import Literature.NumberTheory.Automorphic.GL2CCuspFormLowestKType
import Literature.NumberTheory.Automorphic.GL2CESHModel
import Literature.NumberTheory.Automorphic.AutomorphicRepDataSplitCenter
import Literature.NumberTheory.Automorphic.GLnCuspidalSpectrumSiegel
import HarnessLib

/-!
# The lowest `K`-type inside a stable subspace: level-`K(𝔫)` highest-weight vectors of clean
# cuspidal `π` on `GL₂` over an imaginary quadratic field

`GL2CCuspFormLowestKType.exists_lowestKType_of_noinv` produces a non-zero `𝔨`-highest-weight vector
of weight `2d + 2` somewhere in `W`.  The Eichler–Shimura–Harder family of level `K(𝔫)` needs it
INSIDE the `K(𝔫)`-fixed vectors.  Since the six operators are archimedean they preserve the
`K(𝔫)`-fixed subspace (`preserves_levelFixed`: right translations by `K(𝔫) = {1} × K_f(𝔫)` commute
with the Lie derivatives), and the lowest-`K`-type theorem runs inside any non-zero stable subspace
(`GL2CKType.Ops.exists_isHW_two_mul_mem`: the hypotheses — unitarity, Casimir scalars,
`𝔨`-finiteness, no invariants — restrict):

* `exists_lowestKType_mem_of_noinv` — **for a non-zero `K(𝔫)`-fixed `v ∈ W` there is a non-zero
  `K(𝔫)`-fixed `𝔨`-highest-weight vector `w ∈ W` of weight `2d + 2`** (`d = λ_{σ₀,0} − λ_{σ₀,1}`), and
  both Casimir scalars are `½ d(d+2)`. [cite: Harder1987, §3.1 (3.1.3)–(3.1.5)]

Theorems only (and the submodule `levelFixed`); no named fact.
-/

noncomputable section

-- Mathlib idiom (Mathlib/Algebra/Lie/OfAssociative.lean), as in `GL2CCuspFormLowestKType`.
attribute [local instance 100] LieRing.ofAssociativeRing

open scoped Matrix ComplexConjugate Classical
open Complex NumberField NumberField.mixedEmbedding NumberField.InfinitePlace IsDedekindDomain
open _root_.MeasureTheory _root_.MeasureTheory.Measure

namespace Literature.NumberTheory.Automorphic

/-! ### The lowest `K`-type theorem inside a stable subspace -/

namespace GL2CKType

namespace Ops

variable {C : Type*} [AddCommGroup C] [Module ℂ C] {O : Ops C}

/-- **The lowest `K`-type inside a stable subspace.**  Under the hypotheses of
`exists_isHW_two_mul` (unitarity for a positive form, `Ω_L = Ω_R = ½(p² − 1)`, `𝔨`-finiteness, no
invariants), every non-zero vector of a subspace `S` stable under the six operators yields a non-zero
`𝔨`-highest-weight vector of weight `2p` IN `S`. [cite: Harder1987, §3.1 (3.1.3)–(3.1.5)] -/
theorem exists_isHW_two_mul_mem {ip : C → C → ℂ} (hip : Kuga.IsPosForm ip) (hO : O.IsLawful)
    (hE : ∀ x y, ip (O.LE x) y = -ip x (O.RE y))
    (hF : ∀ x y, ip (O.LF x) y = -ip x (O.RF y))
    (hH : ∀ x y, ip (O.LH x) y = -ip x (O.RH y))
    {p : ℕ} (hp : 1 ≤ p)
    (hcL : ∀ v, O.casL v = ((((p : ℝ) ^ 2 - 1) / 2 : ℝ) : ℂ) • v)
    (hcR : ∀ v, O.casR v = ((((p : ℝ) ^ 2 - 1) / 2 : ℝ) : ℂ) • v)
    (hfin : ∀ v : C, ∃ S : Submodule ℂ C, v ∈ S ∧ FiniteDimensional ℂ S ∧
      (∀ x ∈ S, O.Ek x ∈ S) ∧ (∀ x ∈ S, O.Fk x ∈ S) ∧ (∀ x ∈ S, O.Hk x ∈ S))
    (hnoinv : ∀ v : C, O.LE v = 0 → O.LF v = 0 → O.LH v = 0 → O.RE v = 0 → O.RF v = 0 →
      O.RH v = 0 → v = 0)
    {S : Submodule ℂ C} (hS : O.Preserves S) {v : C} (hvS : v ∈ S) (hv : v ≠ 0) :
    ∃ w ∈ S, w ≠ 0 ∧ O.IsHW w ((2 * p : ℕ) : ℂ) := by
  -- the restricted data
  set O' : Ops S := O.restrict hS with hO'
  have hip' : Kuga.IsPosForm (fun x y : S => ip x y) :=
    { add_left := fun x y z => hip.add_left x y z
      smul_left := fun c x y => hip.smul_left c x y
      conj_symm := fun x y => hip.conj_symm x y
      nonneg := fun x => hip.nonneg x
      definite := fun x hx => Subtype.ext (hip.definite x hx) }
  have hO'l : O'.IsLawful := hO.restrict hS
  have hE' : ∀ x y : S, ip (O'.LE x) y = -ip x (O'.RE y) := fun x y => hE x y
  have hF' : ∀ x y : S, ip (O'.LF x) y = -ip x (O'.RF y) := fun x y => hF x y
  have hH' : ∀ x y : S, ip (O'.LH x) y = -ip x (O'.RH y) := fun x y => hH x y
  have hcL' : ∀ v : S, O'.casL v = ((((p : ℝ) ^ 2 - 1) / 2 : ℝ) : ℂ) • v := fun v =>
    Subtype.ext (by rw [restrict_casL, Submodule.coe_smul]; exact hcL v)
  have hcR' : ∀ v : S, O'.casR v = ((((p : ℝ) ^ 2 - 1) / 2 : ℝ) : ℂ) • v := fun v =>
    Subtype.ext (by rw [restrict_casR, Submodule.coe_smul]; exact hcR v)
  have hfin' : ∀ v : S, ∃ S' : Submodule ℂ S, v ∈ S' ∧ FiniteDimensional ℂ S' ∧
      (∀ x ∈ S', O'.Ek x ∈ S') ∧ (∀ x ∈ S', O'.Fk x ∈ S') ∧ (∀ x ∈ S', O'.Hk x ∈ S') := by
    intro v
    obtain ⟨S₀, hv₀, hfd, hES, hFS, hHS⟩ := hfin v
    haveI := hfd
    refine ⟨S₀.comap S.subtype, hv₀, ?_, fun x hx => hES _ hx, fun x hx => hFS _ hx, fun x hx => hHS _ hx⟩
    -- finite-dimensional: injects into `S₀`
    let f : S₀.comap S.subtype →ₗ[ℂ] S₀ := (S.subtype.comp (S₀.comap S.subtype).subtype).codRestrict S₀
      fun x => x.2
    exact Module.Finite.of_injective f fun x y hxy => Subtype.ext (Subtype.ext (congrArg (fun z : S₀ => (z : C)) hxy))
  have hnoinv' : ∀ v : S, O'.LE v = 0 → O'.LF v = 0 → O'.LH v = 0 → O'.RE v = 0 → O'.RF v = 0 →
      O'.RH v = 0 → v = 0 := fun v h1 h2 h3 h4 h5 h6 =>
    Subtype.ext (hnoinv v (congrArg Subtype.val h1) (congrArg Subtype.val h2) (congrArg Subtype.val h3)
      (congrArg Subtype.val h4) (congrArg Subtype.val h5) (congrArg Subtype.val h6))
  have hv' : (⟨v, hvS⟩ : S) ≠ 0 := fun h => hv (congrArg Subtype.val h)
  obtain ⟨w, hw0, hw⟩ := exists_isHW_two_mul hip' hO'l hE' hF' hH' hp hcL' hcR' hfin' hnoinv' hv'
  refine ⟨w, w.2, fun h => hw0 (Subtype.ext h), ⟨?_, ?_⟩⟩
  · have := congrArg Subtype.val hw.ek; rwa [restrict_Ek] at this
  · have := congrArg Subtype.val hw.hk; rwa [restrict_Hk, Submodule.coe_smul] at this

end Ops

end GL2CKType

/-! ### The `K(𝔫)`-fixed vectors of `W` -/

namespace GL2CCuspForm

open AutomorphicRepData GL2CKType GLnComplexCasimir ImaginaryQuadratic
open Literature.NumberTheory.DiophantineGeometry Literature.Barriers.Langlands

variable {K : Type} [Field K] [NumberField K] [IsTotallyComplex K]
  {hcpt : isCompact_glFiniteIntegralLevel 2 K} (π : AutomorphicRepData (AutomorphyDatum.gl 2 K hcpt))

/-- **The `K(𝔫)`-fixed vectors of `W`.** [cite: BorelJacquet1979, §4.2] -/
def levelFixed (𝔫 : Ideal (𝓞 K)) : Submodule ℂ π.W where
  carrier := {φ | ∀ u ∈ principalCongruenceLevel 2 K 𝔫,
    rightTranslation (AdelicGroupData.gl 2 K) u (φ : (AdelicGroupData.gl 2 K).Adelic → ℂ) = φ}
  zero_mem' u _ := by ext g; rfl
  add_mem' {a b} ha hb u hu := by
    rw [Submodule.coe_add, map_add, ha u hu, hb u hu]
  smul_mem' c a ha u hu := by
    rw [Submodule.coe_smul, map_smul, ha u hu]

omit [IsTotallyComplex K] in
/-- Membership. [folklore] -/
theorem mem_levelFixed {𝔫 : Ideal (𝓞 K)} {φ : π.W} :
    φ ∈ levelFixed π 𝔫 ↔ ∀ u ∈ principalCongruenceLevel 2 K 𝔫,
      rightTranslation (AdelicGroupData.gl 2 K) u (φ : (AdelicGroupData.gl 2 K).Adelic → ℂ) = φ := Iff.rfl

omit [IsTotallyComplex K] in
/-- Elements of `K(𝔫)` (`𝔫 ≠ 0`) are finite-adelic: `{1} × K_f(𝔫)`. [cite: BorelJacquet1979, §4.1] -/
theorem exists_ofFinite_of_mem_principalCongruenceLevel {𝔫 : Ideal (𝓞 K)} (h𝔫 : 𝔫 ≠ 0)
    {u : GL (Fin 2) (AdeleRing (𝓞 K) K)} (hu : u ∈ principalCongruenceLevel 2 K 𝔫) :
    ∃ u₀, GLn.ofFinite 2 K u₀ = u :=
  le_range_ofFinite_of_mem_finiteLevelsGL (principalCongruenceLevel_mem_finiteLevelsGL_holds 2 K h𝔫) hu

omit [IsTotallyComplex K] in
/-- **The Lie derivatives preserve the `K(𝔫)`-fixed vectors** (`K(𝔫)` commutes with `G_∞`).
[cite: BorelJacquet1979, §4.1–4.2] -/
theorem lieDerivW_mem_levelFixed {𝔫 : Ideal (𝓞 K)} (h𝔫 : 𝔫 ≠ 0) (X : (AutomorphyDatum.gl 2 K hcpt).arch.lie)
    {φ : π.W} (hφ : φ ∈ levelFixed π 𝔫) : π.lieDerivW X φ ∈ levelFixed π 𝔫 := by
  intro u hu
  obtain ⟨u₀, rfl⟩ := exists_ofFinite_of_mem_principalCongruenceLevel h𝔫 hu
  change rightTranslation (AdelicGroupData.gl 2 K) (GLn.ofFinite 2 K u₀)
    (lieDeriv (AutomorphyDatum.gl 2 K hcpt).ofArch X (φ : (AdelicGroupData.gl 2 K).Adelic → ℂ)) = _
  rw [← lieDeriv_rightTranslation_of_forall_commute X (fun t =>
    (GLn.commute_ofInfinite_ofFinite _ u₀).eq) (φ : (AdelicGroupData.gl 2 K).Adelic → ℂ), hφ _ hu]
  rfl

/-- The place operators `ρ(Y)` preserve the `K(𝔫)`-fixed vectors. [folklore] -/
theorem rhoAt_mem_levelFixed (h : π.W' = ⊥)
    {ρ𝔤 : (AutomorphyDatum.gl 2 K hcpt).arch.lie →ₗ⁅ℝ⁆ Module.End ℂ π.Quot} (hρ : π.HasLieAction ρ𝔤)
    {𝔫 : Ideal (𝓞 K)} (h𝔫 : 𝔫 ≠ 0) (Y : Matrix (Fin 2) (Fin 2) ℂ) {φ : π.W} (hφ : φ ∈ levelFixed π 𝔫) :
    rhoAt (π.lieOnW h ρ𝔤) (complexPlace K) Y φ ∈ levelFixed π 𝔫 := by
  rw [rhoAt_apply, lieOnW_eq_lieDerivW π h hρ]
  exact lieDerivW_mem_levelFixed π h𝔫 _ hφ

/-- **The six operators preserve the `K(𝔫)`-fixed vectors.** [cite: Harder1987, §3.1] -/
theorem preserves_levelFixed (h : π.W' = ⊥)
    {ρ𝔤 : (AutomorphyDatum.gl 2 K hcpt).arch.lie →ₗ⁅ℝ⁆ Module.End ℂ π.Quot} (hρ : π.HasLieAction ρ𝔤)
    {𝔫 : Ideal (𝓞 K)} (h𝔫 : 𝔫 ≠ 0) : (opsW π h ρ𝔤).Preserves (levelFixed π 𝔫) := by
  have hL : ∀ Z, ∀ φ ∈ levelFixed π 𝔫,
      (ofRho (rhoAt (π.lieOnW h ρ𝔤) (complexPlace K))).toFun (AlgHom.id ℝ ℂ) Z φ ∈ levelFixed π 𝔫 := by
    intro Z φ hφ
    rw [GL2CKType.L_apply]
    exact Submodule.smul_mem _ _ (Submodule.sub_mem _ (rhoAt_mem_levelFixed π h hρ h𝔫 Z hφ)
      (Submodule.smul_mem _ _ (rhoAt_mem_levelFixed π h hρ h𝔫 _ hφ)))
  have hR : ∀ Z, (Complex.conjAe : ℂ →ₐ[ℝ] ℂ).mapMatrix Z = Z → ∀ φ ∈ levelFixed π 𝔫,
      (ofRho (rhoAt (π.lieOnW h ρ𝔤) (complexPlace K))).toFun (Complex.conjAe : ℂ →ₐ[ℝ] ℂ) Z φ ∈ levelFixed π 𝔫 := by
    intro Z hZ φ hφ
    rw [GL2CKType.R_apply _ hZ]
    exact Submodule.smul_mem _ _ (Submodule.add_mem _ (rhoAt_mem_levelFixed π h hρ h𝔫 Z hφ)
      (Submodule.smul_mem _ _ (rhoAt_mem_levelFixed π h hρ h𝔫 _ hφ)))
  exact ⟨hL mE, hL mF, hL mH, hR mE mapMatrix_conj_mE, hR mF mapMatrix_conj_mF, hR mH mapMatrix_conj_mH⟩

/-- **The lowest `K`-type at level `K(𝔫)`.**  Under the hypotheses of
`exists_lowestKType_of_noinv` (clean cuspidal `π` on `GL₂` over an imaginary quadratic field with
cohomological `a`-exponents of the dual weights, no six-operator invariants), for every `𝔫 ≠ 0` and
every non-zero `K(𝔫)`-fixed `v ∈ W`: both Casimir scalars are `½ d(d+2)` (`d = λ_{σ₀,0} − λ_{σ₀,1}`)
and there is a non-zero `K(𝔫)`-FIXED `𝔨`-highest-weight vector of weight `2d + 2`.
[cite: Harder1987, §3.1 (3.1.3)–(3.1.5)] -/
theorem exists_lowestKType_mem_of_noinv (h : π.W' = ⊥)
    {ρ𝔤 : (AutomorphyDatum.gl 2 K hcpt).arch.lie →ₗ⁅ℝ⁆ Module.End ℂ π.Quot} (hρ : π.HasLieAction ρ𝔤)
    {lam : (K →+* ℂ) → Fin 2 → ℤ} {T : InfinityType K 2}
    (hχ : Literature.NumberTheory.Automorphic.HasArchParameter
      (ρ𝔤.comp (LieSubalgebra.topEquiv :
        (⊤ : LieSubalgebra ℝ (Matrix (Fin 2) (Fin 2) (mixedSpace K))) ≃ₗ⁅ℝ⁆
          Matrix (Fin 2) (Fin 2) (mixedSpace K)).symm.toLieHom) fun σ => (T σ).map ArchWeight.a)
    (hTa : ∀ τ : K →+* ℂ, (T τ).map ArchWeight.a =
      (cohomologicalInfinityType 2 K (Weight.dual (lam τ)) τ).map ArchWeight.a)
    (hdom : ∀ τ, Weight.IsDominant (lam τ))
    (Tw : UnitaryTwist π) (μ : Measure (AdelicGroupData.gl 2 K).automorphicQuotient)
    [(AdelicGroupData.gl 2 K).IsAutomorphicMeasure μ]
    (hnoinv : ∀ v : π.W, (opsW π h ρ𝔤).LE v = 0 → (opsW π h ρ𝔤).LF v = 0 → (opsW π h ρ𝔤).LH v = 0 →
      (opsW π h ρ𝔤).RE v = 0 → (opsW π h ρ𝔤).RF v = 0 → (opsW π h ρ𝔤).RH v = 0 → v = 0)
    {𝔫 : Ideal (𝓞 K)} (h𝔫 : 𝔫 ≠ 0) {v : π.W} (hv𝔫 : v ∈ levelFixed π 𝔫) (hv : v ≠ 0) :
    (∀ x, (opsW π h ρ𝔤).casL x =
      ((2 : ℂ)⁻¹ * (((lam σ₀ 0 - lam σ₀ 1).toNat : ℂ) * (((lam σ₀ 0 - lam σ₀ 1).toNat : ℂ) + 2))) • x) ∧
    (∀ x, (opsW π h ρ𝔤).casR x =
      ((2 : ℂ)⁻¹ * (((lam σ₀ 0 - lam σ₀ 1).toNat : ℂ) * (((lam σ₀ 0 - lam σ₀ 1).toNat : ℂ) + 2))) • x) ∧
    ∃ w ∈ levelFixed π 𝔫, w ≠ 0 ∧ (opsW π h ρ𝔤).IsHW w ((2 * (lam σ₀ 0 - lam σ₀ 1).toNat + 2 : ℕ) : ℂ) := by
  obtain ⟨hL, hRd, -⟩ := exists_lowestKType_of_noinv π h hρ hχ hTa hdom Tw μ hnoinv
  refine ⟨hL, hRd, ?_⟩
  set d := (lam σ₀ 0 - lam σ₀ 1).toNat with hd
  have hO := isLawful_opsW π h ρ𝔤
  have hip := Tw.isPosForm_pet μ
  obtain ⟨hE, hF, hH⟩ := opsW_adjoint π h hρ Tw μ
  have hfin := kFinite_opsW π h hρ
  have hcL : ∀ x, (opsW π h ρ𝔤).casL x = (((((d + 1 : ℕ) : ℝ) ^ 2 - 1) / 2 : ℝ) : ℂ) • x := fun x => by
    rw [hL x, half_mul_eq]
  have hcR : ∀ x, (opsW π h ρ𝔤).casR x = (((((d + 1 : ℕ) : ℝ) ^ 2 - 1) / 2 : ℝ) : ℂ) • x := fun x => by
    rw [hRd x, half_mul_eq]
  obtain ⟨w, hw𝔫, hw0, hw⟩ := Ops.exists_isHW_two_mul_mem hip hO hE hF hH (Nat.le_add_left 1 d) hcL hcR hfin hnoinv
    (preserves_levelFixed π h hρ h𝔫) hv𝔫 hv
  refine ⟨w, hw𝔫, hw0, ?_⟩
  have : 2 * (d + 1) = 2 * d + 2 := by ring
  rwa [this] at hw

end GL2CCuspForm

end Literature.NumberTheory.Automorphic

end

◆ **What is being asked**: The answer should be the exact lines running from the line containing "set d := (lam" to the last line of the entries, with nothing else.

◆ **Your response**:
  set d := (lam σ₀ 0 - lam σ₀ 1).toNat with hd
  have hO := isLawful_opsW π h ρ𝔤
  have hip := Tw.isPosForm_pet μ
  obtain ⟨hE, hF, hH⟩ := opsW_adjoint π h hρ Tw μ
  have hfin := kFinite_opsW π h hρ
  have hcL : ∀ x, (opsW π h ρ𝔤).casL x = (((((d + 1 : ℕ) : ℝ) ^ 2 - 1) / 2 : ℝ) : ℂ) • x := fun x => by
    rw [hL x, half_mul_eq]
  have hcR : ∀ x, (opsW π h ρ𝔤).casR x = (((((d + 1 : ℕ) : ℝ) ^ 2 - 1) / 2 : ℝ) : ℂ) • x := fun x => by
    rw [hRd x, half_mul_eq]
  obtain ⟨w, hw𝔫, hw0, hw⟩ := Ops.exists_isHW_two_mul_mem hip hO hE hF hH (Nat.le_add_left 1 d) hcL hcR hfin hnoinv
    (preserves_levelFixed π h hρ h𝔫) hv𝔫 hv
  refine ⟨w, hw𝔫, hw0, ?_⟩
  have : 2 * (d + 1) = 2 * d + 2 := by ring
  rwa [this] at hw

end GL2CCuspForm

end Literature.NumberTheory.Automorphic

end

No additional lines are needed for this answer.